**EXERCISE DETAILS**
Look below for the line containing "15.4 from an". Reproduce it and every line after it exactly, and nothing more.

**PROVIDED ENTRIES**

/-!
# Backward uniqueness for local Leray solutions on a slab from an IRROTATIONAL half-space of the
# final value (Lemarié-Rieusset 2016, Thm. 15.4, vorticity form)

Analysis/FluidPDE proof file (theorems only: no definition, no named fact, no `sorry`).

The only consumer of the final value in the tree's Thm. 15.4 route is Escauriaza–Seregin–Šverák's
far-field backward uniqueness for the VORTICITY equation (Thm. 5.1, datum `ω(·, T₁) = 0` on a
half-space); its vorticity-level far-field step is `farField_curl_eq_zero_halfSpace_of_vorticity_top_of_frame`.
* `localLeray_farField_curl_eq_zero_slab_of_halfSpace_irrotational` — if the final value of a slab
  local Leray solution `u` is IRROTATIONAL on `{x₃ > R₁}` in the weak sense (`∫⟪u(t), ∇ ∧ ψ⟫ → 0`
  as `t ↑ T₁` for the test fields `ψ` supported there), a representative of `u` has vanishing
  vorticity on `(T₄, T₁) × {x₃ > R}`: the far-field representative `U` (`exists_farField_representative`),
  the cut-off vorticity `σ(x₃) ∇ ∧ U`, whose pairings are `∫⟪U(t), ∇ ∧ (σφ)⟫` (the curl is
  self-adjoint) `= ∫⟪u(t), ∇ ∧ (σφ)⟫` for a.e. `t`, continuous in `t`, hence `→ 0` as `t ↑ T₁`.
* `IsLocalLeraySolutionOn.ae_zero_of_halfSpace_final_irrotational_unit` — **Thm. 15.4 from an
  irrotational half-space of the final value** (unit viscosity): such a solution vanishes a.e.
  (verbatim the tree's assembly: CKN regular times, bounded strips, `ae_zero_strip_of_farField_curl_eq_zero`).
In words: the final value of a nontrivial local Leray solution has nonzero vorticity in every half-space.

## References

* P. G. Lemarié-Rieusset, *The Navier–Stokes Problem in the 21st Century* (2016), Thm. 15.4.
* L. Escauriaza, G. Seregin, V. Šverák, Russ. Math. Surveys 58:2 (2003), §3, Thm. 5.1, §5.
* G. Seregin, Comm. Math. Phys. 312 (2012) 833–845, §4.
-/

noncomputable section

**FINISHED TASK**
* `IsLocalLeraySolutionOn.ae_zero_of_halfSpace_final_irrotational_unit` — **Thm. 15.4 from an
  irrotational half-space of the final value** (unit viscosity): such a solution vanishes a.e.
  (verbatim the tree's assembly: CKN regular times, bounded strips, `ae_zero_strip_of_farField_curl_eq_zero`).
In words: the final value of a nontrivial local Leray solution has nonzero vorticity in every half-space.

## References

* P. G. Lemarié-Rieusset, *The Navier–Stokes Problem in the 21st Century* (2016), Thm. 15.4.
* L. Escauriaza, G. Seregin, V. Šverák, Russ. Math. Surveys 58:2 (2003), §3, Thm. 5.1, §5.
* G. Seregin, Comm. Math. Phys. 312 (2012) 833–845, §4.
-/

noncomputable section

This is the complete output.